• [Work to complete]: Find the line containing "obtain ⟨CL, hCL⟩ := P.exists_bound_generator" in the records below. Copy exactly that line and each one after it, ending at the line containing "have hψ_int : ∀", and nothing more.

Extracted records
++++++
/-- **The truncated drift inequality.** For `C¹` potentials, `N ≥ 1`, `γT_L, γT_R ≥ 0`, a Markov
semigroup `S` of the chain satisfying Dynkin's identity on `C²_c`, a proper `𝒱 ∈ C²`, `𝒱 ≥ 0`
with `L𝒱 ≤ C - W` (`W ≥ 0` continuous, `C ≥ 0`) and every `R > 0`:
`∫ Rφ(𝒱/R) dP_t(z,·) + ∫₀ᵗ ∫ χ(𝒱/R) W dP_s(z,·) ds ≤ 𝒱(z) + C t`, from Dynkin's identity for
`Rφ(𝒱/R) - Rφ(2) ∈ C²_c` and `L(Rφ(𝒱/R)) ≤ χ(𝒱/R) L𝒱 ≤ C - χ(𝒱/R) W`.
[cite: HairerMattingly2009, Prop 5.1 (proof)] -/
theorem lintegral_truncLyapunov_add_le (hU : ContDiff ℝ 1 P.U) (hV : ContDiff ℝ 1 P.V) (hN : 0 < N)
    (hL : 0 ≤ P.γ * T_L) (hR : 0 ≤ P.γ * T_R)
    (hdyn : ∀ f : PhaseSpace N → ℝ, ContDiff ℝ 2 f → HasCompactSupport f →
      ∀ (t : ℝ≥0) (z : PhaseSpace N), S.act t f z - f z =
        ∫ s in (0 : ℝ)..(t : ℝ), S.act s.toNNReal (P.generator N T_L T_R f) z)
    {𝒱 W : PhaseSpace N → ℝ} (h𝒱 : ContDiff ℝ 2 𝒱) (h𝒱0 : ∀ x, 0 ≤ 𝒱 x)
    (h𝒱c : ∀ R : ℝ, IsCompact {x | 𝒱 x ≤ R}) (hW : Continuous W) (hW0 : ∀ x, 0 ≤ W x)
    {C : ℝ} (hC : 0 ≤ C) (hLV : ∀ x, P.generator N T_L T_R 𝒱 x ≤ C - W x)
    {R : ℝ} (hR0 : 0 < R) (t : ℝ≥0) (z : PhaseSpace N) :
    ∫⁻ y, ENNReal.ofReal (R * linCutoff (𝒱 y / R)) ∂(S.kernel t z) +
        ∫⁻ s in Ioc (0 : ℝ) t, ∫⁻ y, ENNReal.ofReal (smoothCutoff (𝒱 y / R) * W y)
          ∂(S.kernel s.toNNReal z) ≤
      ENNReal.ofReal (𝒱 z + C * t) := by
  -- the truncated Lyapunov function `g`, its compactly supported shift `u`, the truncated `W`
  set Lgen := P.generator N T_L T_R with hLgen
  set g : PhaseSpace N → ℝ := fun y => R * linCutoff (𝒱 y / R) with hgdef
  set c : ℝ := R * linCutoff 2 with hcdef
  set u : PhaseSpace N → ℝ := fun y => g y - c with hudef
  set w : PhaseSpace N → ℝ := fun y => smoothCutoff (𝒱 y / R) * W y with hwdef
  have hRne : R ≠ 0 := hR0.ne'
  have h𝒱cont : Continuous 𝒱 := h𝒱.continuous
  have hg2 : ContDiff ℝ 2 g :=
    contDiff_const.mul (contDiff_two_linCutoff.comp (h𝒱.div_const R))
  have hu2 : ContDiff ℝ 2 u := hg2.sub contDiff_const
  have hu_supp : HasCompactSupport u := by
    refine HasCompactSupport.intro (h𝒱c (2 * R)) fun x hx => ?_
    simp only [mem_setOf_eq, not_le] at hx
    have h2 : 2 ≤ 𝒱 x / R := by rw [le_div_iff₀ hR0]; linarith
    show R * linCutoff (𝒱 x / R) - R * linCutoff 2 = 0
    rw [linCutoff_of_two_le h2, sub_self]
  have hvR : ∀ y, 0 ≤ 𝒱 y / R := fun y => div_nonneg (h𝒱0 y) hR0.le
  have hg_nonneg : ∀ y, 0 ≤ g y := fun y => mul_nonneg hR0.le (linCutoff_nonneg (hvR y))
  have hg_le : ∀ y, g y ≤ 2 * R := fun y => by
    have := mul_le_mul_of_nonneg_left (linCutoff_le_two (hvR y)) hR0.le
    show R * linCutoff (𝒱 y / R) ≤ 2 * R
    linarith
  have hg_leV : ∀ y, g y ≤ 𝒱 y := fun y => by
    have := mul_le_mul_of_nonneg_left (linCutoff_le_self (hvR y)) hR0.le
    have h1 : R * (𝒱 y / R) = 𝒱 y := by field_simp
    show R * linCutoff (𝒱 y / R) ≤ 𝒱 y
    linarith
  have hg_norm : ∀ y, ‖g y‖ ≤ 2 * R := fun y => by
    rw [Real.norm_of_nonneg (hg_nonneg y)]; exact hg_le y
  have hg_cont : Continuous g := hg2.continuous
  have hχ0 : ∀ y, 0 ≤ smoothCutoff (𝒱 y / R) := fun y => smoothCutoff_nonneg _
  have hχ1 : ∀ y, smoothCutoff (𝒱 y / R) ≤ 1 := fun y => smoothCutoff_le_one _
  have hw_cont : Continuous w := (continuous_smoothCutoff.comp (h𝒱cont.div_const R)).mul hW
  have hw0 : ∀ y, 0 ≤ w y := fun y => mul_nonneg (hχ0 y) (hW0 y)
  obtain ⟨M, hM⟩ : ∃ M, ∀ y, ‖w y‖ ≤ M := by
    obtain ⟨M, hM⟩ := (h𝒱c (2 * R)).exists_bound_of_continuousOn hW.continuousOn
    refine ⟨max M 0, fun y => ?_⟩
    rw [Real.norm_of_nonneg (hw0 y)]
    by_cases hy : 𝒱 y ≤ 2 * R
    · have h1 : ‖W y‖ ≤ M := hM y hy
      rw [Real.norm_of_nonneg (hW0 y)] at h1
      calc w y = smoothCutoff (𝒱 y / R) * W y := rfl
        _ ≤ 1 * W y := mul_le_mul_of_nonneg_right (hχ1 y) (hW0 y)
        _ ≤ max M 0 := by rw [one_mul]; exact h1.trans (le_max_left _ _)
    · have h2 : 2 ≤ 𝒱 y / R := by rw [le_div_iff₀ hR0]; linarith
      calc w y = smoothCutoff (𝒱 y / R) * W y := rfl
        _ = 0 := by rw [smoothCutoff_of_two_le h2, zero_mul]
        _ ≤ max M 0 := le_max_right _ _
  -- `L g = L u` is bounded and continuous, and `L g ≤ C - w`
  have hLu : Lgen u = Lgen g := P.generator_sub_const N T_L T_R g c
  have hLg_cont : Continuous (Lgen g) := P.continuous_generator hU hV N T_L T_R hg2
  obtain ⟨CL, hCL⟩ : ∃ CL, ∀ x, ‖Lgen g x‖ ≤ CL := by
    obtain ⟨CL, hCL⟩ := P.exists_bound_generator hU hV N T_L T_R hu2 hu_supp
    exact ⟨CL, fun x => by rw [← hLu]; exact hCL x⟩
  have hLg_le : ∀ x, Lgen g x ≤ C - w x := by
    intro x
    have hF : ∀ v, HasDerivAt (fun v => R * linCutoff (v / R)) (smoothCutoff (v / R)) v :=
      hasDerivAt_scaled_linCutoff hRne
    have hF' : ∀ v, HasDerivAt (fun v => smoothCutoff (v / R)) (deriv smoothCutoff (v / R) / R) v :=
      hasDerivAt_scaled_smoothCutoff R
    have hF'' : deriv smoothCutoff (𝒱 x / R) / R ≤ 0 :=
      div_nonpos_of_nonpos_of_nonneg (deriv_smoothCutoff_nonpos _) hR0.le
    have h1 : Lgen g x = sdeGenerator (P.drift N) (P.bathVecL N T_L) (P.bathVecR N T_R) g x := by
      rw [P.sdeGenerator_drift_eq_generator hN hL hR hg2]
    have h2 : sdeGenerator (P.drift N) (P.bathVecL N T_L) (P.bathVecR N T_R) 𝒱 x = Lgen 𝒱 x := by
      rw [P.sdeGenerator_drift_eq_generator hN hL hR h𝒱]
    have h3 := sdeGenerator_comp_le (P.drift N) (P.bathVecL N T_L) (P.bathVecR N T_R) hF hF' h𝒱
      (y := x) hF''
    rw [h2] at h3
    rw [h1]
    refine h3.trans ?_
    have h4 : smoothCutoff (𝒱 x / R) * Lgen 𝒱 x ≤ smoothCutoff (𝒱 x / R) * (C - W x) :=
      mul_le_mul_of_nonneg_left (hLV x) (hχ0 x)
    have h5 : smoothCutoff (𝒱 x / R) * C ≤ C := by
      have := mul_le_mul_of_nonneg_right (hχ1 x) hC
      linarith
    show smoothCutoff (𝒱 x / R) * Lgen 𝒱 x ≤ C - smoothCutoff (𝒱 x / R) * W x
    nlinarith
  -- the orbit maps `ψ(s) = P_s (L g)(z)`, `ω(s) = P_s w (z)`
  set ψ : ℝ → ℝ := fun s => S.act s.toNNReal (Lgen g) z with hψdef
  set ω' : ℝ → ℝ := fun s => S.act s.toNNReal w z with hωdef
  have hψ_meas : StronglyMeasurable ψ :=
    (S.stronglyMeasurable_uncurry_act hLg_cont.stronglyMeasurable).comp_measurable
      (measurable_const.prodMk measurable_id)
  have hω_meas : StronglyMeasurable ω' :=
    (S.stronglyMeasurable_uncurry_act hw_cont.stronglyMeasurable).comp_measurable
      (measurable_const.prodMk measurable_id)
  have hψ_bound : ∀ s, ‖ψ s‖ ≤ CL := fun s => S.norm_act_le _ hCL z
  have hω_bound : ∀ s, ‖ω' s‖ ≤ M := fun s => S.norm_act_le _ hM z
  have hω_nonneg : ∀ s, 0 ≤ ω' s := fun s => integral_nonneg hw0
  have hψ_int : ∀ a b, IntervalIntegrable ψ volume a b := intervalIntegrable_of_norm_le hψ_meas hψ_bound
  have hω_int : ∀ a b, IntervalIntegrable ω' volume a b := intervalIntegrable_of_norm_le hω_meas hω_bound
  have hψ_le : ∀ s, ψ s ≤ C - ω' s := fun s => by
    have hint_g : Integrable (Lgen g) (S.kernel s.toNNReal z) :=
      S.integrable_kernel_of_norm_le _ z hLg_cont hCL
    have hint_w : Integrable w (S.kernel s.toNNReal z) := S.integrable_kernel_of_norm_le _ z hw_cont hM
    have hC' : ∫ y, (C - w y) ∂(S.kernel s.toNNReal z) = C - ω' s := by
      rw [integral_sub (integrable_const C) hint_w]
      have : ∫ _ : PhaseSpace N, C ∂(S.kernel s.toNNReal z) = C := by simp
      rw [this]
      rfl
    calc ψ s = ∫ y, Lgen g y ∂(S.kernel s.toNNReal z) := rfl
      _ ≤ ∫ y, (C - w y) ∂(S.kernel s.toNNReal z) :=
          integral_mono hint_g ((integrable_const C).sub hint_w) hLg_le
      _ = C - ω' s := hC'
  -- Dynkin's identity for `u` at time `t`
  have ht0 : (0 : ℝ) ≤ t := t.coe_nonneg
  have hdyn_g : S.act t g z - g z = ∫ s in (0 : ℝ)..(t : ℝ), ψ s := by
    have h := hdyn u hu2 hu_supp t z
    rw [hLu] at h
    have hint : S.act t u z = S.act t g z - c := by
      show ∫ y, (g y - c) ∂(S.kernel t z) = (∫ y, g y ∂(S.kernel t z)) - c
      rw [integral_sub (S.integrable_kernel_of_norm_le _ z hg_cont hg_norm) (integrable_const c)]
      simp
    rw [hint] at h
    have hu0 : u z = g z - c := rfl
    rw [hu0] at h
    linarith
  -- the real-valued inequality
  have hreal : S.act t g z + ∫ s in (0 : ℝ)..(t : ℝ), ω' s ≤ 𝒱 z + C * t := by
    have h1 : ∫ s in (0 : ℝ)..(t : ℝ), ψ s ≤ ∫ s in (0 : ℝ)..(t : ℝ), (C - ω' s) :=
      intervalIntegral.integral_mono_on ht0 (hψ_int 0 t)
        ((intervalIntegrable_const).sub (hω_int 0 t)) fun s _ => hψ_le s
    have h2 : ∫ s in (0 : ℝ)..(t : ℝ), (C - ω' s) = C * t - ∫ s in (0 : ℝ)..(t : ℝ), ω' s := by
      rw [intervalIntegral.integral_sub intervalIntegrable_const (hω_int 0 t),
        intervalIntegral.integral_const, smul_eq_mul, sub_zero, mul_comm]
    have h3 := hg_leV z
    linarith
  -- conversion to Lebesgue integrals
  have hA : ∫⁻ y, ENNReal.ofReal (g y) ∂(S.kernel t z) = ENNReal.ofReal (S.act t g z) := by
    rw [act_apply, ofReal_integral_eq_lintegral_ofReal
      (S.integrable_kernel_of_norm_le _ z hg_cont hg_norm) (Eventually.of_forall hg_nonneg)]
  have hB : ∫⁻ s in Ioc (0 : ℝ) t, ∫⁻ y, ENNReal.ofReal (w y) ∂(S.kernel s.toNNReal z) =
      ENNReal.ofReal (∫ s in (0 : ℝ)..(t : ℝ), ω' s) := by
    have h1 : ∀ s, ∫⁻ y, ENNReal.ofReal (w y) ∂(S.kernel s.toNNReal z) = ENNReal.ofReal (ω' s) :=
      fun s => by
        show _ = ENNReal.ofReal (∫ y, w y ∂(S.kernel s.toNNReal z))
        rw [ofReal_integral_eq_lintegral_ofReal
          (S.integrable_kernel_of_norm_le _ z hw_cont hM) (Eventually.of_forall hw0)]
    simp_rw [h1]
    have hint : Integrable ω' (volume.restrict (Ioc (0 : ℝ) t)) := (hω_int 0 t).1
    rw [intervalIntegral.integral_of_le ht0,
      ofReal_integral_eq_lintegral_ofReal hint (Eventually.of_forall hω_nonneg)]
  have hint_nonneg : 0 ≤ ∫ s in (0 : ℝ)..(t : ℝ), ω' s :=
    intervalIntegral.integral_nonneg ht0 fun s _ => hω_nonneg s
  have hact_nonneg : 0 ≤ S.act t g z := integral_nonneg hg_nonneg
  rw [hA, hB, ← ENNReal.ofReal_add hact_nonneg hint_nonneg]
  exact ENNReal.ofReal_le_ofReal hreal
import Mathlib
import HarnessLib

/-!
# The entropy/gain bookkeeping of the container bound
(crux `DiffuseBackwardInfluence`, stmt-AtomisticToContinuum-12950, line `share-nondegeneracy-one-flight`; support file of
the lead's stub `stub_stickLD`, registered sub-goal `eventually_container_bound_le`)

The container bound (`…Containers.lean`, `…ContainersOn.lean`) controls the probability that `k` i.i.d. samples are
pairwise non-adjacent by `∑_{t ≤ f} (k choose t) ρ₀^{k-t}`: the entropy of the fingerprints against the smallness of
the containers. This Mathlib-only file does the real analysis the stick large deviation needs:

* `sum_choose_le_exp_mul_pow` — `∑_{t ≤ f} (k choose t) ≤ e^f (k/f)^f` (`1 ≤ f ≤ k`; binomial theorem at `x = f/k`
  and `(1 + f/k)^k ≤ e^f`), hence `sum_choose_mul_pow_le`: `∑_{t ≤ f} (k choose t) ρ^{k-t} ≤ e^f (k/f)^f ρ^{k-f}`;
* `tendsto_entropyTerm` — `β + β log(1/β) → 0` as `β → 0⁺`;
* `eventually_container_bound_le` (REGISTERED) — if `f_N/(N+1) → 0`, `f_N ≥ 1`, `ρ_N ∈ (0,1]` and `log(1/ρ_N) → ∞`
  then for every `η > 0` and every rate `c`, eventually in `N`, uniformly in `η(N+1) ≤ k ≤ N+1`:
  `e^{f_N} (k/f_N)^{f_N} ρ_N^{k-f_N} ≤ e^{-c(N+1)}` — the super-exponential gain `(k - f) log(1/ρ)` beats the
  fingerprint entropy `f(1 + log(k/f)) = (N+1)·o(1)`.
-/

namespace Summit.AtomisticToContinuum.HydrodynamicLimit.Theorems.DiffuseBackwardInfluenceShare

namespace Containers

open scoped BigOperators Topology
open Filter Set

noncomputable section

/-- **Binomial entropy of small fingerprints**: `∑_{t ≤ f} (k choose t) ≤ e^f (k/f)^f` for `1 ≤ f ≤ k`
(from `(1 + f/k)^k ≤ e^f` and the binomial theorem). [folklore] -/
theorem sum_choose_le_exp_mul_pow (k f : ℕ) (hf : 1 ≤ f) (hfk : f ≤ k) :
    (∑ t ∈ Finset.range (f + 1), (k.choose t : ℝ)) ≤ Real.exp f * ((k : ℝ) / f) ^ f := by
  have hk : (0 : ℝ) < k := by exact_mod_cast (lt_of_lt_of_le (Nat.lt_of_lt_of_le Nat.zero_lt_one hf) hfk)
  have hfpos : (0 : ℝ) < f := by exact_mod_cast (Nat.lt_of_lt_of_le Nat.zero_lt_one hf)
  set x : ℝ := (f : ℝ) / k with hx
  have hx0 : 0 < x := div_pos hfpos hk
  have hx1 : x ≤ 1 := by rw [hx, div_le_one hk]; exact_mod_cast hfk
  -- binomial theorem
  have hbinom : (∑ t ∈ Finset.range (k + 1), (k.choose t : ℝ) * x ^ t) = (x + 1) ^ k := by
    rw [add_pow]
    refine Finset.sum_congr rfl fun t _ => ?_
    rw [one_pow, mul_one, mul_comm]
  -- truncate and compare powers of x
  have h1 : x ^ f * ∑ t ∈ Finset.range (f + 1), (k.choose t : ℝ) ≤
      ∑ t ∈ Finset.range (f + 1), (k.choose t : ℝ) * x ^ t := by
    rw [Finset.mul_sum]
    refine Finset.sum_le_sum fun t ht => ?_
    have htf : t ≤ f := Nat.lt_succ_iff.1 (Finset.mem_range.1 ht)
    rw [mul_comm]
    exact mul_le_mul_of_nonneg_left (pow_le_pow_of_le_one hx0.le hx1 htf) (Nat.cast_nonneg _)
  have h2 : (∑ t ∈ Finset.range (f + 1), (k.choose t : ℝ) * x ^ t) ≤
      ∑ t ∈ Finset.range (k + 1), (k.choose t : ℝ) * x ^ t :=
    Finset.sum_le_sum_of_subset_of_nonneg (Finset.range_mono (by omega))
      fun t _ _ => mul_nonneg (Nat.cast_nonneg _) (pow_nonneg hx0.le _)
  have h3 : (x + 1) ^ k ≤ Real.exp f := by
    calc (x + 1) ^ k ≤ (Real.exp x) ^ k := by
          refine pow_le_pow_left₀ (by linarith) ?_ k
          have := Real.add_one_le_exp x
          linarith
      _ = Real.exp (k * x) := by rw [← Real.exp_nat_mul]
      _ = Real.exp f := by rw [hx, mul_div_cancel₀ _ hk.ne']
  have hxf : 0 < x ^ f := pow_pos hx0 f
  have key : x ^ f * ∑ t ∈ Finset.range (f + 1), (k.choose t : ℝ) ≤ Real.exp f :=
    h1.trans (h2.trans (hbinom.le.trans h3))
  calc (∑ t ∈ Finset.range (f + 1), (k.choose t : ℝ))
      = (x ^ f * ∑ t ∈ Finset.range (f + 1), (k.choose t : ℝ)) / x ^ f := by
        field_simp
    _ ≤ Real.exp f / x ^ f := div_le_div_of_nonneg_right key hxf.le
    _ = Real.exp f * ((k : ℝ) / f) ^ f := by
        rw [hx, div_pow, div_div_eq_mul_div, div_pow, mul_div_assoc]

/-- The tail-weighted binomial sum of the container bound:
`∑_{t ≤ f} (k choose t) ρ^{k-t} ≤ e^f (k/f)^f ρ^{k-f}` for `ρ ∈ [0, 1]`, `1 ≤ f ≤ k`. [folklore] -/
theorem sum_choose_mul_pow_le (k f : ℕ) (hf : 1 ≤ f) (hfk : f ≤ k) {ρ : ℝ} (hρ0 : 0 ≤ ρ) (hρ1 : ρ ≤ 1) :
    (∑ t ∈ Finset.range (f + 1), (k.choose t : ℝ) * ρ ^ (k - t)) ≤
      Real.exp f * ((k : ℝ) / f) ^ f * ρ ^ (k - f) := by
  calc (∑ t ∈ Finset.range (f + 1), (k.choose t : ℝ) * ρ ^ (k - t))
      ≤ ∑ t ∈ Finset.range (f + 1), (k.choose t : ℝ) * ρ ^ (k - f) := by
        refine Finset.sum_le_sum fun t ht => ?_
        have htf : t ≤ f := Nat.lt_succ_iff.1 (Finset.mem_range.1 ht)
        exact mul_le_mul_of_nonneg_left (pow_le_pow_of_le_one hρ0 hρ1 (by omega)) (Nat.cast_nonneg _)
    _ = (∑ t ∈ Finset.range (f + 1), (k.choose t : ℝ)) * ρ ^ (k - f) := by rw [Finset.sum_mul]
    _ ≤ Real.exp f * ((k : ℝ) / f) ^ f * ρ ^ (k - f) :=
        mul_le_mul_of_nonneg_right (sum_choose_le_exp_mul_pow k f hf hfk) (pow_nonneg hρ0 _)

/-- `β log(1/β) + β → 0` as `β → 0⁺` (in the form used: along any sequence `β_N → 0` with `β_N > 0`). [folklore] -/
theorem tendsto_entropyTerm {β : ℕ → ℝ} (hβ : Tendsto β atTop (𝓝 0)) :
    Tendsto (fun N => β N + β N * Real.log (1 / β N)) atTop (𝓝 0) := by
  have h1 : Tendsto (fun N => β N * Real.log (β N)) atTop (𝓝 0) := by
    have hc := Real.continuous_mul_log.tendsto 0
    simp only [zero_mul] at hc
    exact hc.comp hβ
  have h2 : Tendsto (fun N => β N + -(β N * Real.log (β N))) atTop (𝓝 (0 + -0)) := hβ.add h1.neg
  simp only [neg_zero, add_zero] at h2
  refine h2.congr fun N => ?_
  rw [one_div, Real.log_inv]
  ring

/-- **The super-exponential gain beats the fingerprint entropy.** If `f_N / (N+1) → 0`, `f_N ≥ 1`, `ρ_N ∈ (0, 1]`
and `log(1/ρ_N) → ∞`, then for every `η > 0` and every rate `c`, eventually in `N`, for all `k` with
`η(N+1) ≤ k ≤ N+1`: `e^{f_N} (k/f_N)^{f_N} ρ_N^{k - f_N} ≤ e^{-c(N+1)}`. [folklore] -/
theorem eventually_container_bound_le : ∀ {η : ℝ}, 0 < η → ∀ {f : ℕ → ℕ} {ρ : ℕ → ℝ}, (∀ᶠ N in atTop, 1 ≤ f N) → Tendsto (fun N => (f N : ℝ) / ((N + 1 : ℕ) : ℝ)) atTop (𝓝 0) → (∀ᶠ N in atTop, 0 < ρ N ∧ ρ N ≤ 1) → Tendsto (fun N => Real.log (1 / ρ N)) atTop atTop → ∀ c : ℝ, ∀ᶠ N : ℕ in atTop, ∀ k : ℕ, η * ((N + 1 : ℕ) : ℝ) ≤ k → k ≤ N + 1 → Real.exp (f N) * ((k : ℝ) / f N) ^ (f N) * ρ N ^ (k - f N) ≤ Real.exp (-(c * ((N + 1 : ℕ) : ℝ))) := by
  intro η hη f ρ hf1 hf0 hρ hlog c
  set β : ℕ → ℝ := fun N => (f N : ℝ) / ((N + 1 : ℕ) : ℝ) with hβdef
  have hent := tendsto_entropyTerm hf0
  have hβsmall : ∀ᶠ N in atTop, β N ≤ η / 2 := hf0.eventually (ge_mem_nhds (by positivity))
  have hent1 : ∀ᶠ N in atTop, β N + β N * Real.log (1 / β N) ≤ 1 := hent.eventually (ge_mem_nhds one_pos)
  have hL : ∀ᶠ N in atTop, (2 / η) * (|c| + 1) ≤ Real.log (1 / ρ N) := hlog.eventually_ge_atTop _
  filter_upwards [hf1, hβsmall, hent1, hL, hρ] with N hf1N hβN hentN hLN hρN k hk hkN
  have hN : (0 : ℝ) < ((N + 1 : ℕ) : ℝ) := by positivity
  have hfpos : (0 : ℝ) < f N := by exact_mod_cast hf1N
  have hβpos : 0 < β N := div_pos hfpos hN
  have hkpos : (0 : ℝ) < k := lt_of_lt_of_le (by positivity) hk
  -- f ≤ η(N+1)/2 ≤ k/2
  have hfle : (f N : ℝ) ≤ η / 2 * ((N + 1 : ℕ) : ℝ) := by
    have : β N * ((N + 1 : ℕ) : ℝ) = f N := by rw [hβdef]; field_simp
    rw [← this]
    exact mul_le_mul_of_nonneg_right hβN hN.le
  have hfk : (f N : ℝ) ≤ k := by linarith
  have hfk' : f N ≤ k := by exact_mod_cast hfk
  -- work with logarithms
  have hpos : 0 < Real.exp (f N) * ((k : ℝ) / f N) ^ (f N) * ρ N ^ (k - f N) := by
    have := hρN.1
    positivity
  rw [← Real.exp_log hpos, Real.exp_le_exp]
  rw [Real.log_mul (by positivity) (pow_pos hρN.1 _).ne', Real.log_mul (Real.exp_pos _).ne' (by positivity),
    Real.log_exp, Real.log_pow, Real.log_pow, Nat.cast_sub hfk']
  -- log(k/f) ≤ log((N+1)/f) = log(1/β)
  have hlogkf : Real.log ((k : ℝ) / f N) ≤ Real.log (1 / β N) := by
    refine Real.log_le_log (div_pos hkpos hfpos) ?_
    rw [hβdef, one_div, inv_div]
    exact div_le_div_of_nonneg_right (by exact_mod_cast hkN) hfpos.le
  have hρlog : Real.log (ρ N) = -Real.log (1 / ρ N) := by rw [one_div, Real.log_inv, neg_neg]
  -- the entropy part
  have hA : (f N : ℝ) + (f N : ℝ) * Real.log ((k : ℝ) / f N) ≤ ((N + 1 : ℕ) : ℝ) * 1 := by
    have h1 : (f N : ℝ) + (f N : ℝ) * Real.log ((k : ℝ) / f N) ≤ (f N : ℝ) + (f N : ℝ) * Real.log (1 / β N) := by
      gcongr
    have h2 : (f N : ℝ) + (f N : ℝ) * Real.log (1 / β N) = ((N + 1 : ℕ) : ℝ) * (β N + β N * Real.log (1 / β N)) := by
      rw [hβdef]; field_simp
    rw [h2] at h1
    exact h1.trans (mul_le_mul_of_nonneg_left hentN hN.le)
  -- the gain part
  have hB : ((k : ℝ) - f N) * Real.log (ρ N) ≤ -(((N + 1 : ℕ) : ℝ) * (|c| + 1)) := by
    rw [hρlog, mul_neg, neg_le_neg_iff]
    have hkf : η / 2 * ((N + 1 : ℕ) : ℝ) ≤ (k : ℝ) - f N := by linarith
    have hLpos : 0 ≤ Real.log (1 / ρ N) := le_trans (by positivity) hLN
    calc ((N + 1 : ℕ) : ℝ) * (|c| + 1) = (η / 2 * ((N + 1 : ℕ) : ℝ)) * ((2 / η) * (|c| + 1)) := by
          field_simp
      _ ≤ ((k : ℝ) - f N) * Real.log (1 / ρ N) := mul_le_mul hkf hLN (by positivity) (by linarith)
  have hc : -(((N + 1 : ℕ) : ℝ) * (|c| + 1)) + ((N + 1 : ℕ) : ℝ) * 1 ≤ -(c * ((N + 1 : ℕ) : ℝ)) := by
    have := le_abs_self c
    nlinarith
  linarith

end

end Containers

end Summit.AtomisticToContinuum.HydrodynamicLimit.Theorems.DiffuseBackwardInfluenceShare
++++++
• [Solution]:
    obtain ⟨CL, hCL⟩ := P.exists_bound_generator hU hV N T_L T_R hu2 hu_supp
    exact ⟨CL, fun x => by rw [← hLu]; exact hCL x⟩
  have hLg_le : ∀ x, Lgen g x ≤ C - w x := by
    intro x
    have hF : ∀ v, HasDerivAt (fun v => R * linCutoff (v / R)) (smoothCutoff (v / R)) v :=
      hasDerivAt_scaled_linCutoff hRne
    have hF' : ∀ v, HasDerivAt (fun v => smoothCutoff (v / R)) (deriv smoothCutoff (v / R) / R) v :=
      hasDerivAt_scaled_smoothCutoff R
    have hF'' : deriv smoothCutoff (𝒱 x / R) / R ≤ 0 :=
      div_nonpos_of_nonpos_of_nonneg (deriv_smoothCutoff_nonpos _) hR0.le
    have h1 : Lgen g x = sdeGenerator (P.drift N) (P.bathVecL N T_L) (P.bathVecR N T_R) g x := by
      rw [P.sdeGenerator_drift_eq_generator hN hL hR hg2]
    have h2 : sdeGenerator (P.drift N) (P.bathVecL N T_L) (P.bathVecR N T_R) 𝒱 x = Lgen 𝒱 x := by
      rw [P.sdeGenerator_drift_eq_generator hN hL hR h𝒱]
    have h3 := sdeGenerator_comp_le (P.drift N) (P.bathVecL N T_L) (P.bathVecR N T_R) hF hF' h𝒱
      (y := x) hF''
    rw [h2] at h3
    rw [h1]
    refine h3.trans ?_
    have h4 : smoothCutoff (𝒱 x / R) * Lgen 𝒱 x ≤ smoothCutoff (𝒱 x / R) * (C - W x) :=
      mul_le_mul_of_nonneg_left (hLV x) (hχ0 x)
    have h5 : smoothCutoff (𝒱 x / R) * C ≤ C := by
      have := mul_le_mul_of_nonneg_right (hχ1 x) hC
      linarith
    show smoothCutoff (𝒱 x / R) * Lgen 𝒱 x ≤ C - smoothCutoff (𝒱 x / R) * W x
    nlinarith
  -- the orbit maps `ψ(s) = P_s (L g)(z)`, `ω(s) = P_s w (z)`
  set ψ : ℝ → ℝ := fun s => S.act s.toNNReal (Lgen g) z with hψdef
  set ω' : ℝ → ℝ := fun s => S.act s.toNNReal w z with hωdef
  have hψ_meas : StronglyMeasurable ψ :=
    (S.stronglyMeasurable_uncurry_act hLg_cont.stronglyMeasurable).comp_measurable
      (measurable_const.prodMk measurable_id)
  have hω_meas : StronglyMeasurable ω' :=
    (S.stronglyMeasurable_uncurry_act hw_cont.stronglyMeasurable).comp_measurable
      (measurable_const.prodMk measurable_id)
  have hψ_bound : ∀ s, ‖ψ s‖ ≤ CL := fun s => S.norm_act_le _ hCL z
  have hω_bound : ∀ s, ‖ω' s‖ ≤ M := fun s => S.norm_act_le _ hM z
  have hω_nonneg : ∀ s, 0 ≤ ω' s := fun s => integral_nonneg hw0
  have hψ_int : ∀ a b, IntervalIntegrable ψ volume a b := intervalIntegrable_of_norm_le hψ_meas hψ_bound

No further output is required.